### Task requirements
Range to reproduce from the entries below: the line with "M. Hall / separability", the line with "Completions here are", and every line in between. Give them exactly and give nothing else.

Saved entries:
__________________________________________________

import Summits.MatrixMultiplication.MatrixMultiplication.Theorems.AbelianSTPPCensusTAStatFDefs

/-!
# T_A static certificate, range `6780 … 6833` (t*-indexed linear checker with the k-member tree at `τ = 2371/1000`): kernel evaluation, the shape checks (one-member cover, else the k-member tree), volumes `1972 … 2332`, all orders `6780 … 6833`

Cell mm-stpp (rung F-M1), tier T_A = «beat `2.371`, the record exponent (ADVXXZ'25 / DEK+26 rounded)»; checker in `AbelianSTPPCensusTAStatFDefs.lean`, table and bucket lists in `AbelianSTPPCensusTAStatFData.lean`
(pattern: theory g12's `AbelianSTPPCensusTAStatDDom*/DCk*.lean`).  `decide` with kernel reduction (standard axioms; no `native_decide`), `Elab.async false`;
consumed by `TAStatF.checkV_sound` / `TAStatF.domV_sound` / `TAStatF.m2V_sound` in the leaf `AbelianSTPPCensusLeafTA6833Closed.lean`.
WHAT THIS IS NOT: arithmetic on shape lists only; no statement about STPP families or `ω`.
-/

set_option linter.dupNamespace false
set_option autoImplicit false
set_option Elab.async false

namespace Summit.MatrixMultiplication.MatrixMultiplication.Theorems.TAStatF

set_option maxHeartbeats 0 in
/-- Check chunk: every sorted candidate shape of the volumes `1972 … 2153` passes `checkShape` on the full order range (cost units 210963: (shape, bucket) cells and tree nodes). [original] -/
theorem ck1972 : TAStatF.checkV 6780 6833 182 1972 = true := by decide +kernel

set_option maxHeartbeats 0 in
/-- Check chunk: every sorted candidate shape of the volumes `2154 … 2332` passes `checkShape` on the full order range (cost units 212268: (shape, bucket) cells and tree nodes). [original] -/
theorem ck2154 : TAStatF.checkV 6780 6833 179 2154 = true := by decide +kernel

end Summit.MatrixMultiplication.MatrixMultiplication.Theorems.TAStatF
/-!
# [IUTchI] Corollary 2.3 (ii), (v): the two "elementary observations" of the printed proof

Mochizuki, *Inter-universal Teichmüller theory I*, kurims manuscript (May 2020), §2, Corollary 2.3
"Subgroups of Tempered Fundamental Groups Associated to Sub-semi-graphs", (ii) p. 47 and (v) p. 48,
with the proof on pp. 48–50 ([IUTchI] Cor 2.3 pp.47-50) [claim: Mochizuki2012, status: disputed].
Nodes `IUTchI:Cor2.3(ii)`, `IUTchI:Cor2.3(v)`; typed statements
`StableCurveTemperedData.Cor23ii` / `Cor23v` (seat abc-iut-L5-t1) are predicates over the tempered
interface and are NOT touched here (AFTER-MERGE on the tempered fundamental groups of L3).

The printed proof REDUCES both items ("it follows immediately from the definitions of the various
tempered fundamental groups involved that … it suffices to verify …") to two statements about a
discrete group sitting densely in a completion, which are what this file proves:

* (ii), p. 48: *"If `G ↠ F` is a surjection of finitely generated free discrete groups, which induces
  a surjection `Ĝ ↠ F̂` between the respective … completions …, then `H := Ker(G ↠ F)` is dense in
  `Ĥ := Ker(Ĝ ↠ F̂)`.  Indeed, let `ι : F ↪ G` be a section of the given surjection `G ↠ F` [which
  exists since `F` is free] …"* — `closure_image_ker_eq_ker_of_section` (any group surjection with a
  section; abstract core `ker_subset_closure_of_section`: the continuous retraction
  `x ↦ x · ŝ(π̂ x)⁻¹` onto the kernel), and `closure_image_ker_eq_ker_of_surjective_freeGroup` (free
  target ⇒ a section exists, `FreeGroup.lift`);
* (v), pp. 49–50: *"for any finitely generated subgroup `F ⊆ G` … `F̂ ∩ G = F`.  But … by [SemiAnbd],
  Corollary 1.6, (ii), … we may assume without loss of generality that the inclusion `F ⊆ G` admits a
  splitting `G ↠ F` …, in which case the desired equality `F̂ ∩ G = F` follows immediately"* —
  the SPLIT case for ANY group and any retract (`range_inter_closure_image_of_retract`; abstract core
  `closure_inter_eq_of_continuous_retraction`: a continuous idempotent fixes the closure of its fixed
  set), and the finitely-generated case for free groups `F(α)` OUTRIGHT
  (`toCompletion_mem_closure_image_iff_of_fg`, `range_inter_closure_image_of_fg`) from the tree's
  M. Hall / separability theorem `exists_normal_finiteIndex_not_mem_sup`
  (`Literature/GroupTheory/CombinatorialGroupTheory/FreeGroupSubgroupSeparable.lean`) and the
  component description of closures in `F̂` (`ProfiniteCompletion.val_mem_map_of_mem_closure`,
  seat abc-iut-L5-t17).

Completions here are Mathlib's PROFINITE completions (`profiniteCompletion`, `toCompletion` of
`DiscreteProfiniteConjugates.lean`), i.e. the case `Σ̂ = Primes` of the text; pro-`Σ̂` completions are
not in the tree, and the two abstract cores are stated for arbitrary topological groups so as to
apply to them verbatim once built.  No new definitions; plain group theory/topology taking no side on
[IUTchIII] Cor. 3.12; typed ≠ discharged for the tempered statements themselves.
-/

namespace Literature.IUT.HodgeTheaters.ProfiniteCompletion

open CategoryTheory ProfiniteGrp ProfiniteGrp.ProfiniteCompletion Topology
open Literature.GroupTheory.CombinatorialGroupTheory

universe u

/-! ### The two abstract cores (arbitrary topological groups / spaces) -/

section Abstract

/-- **Core of Cor. 2.3 (v), split case** (pp. 49–50: "admits a splitting … in which case the desired
equality `F̂ ∩ G = F` follows immediately").  If a continuous self-map `s` of a Hausdorff space fixes
`F` pointwise and maps `G ⊇ F` into `F`, then `closure F ∩ G = F`: the fixed set of `s` is closed, so
contains `closure F`, and `x = s x ∈ s(G) ⊆ F` for `x ∈ closure F ∩ G`.
([IUTchI] Cor 2.3(v) p.49) [claim: Mochizuki2012, status: disputed] -/
theorem closure_inter_eq_of_continuous_retraction {X : Type*} [TopologicalSpace X] [T2Space X]
    {s : X → X} (hs : Continuous s) {F G : Set X} (hFG : F ⊆ G) (hsG : Set.MapsTo s G F)
    (hsF : ∀ f ∈ F, s f = f) : closure F ∩ G = F := by
  refine Set.Subset.antisymm ?_ fun f hf => ⟨subset_closure hf, hFG hf⟩
  rintro x ⟨hxc, hxG⟩
  have hfix : s x = x :=
    closure_minimal (fun f hf => hsF f hf) (isClosed_eq hs continuous_id) hxc
  rw [← hfix]
  exact hsG hxG

/-- **Core of Cor. 2.3 (ii)** (p. 48: "`{gᵢ·ι(fᵢ)⁻¹}` is a sequence of elements of `H` that converges
… to `h`").  Let `p : A → B` be a continuous homomorphism of topological groups with a continuous
homomorphism `σ : B → A`, and `D ⊆ A` a dense subgroup such that `σ(p(D)) ⊆ D` and `p ∘ σ ∘ p = p` on
`D` [`σ` is a section over `p(D)`].  Then `Ker p` lies in the closure of `D ∩ Ker p`: the continuous
map `r(x) = x · σ(p x)⁻¹` is the identity on `Ker p` and carries `D` into `D ∩ Ker p`.
([IUTchI] Cor 2.3(ii) p.48) [claim: Mochizuki2012, status: disputed] -/
theorem ker_subset_closure_of_section {A B : Type*} [Group A] [TopologicalSpace A]
    [IsTopologicalGroup A] [Group B] [TopologicalSpace B] (p : A →* B) (hp : Continuous p)
    (σ : B →* A) (hσ : Continuous σ) (D : Subgroup A) (hD : Dense (D : Set A))
    (hσD : ∀ d ∈ D, σ (p d) ∈ D) (hpσ : ∀ d ∈ D, p (σ (p d)) = p d) :
    (p.ker : Set A) ⊆ closure ((D : Set A) ∩ (p.ker : Set A)) := by
  intro x hx
  have hr : Continuous fun y : A => y * (σ (p y))⁻¹ :=
    continuous_id.mul ((hσ.comp hp).inv)
  have hfix : x * (σ (p x))⁻¹ = x := by
    rw [SetLike.mem_coe, MonoidHom.mem_ker] at hx
    rw [hx, map_one, inv_one, mul_one]
  rw [← hfix]
  refine map_mem_closure (f := fun y : A => y * (σ (p y))⁻¹) hr (hD x) ?_
  intro d hd
  refine ⟨D.mul_mem hd (D.inv_mem (hσD d hd)), ?_⟩
  rw [SetLike.mem_coe, MonoidHom.mem_ker, map_mul, map_inv, hpσ d hd, mul_inv_cancel]

/-- Under the hypotheses of `ker_subset_closure_of_section` and with `B` a `T₁` group, the kernel of
`p` IS the closure of `D ∩ Ker p`. ([IUTchI] Cor 2.3(ii) p.48) [claim: Mochizuki2012, status: disputed] -/
theorem closure_inter_ker_eq_of_section {A B : Type*} [Group A] [TopologicalSpace A]
    [IsTopologicalGroup A] [Group B] [TopologicalSpace B] [T1Space B] (p : A →* B) (hp : Continuous p)
    (σ : B →* A) (hσ : Continuous σ) (D : Subgroup A) (hD : Dense (D : Set A))
    (hσD : ∀ d ∈ D, σ (p d) ∈ D) (hpσ : ∀ d ∈ D, p (σ (p d)) = p d) :
    closure ((D : Set A) ∩ (p.ker : Set A)) = (p.ker : Set A) := by
  have hclosed : IsClosed (p.ker : Set A) := by
    have : (p.ker : Set A) = p ⁻¹' {1} := by ext; simp
    rw [this]
    exact isClosed_singleton.preimage hp
  exact Set.Subset.antisymm (closure_minimal Set.inter_subset_right hclosed)
    (ker_subset_closure_of_section p hp σ hσ D hD hσD hpσ)

end Abstract

/-! ### Profinite completions: functoriality (the universal arrow) -/

section Completion

variable {G : Type u} [Group G] {Q : Type u} [Group Q]

/-- A homomorphism `π : G → Q` induces a continuous homomorphism `π̂ : Ĝ → Q̂` of profinite
completions with `π̂ ∘ η_G = η_Q ∘ π` — Mathlib's universal arrow `ProfiniteCompletion.lift` applied
to `η_Q ∘ π` ("induces a surjection `Ĝ ↠ F̂` between the respective … completions", p. 48).
([IUTchI] Cor 2.3(ii) p.48) [claim: Mochizuki2012, status: disputed] -/
theorem exists_completion_map (π : G →* Q) :
    ∃ p : profiniteCompletion G →* profiniteCompletion Q,
      Continuous p ∧ ∀ g : G, p (toCompletion G g) = toCompletion Q (π g) := by
  let f : GrpCat.of G ⟶ GrpCat.of (profiniteCompletion Q) :=
    GrpCat.ofHom ((toCompletion Q).comp π)
  let ph : profiniteCompletion G ⟶ profiniteCompletion Q :=
    ProfiniteCompletion.lift (G := GrpCat.of G) (P := profiniteCompletion Q) f
  refine ⟨ph.hom.toMonoidHom, ph.hom.continuous_toFun, fun g => ?_⟩
  exact ConcreteCategory.congr_hom (ProfiniteCompletion.lift_eta f) g

/-- The induced map is determined on the dense image of `G`: two continuous homomorphisms out of
`Ĝ` that agree on `η_G(G)` are equal. ([IUTchI] Cor 2.3(ii) p.48) [claim: Mochizuki2012, status: disputed] -/
theorem completion_map_unique {P : Type*} [Group P] [TopologicalSpace P] [T2Space P]
    {p₁ p₂ : profiniteCompletion G →* P} (h₁ : Continuous p₁) (h₂ : Continuous p₂)
    (h : ∀ g : G, p₁ (toCompletion G g) = p₂ (toCompletion G g)) : p₁ = p₂ := by
  have hdense : DenseRange (toCompletion G) := denseRange (GrpCat.of G)
  exact MonoidHom.ext fun x => congrFun (hdense.equalizer h₁ h₂ (funext h)) x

__________________________________________________

### Response area
  M. Hall / separability theorem `exists_normal_finiteIndex_not_mem_sup`
  (`Literature/GroupTheory/CombinatorialGroupTheory/FreeGroupSubgroupSeparable.lean`) and the
  component description of closures in `F̂` (`ProfiniteCompletion.val_mem_map_of_mem_closure`,
  seat abc-iut-L5-t17).

Completions here are Mathlib's PROFINITE completions (`profiniteCompletion`, `toCompletion` of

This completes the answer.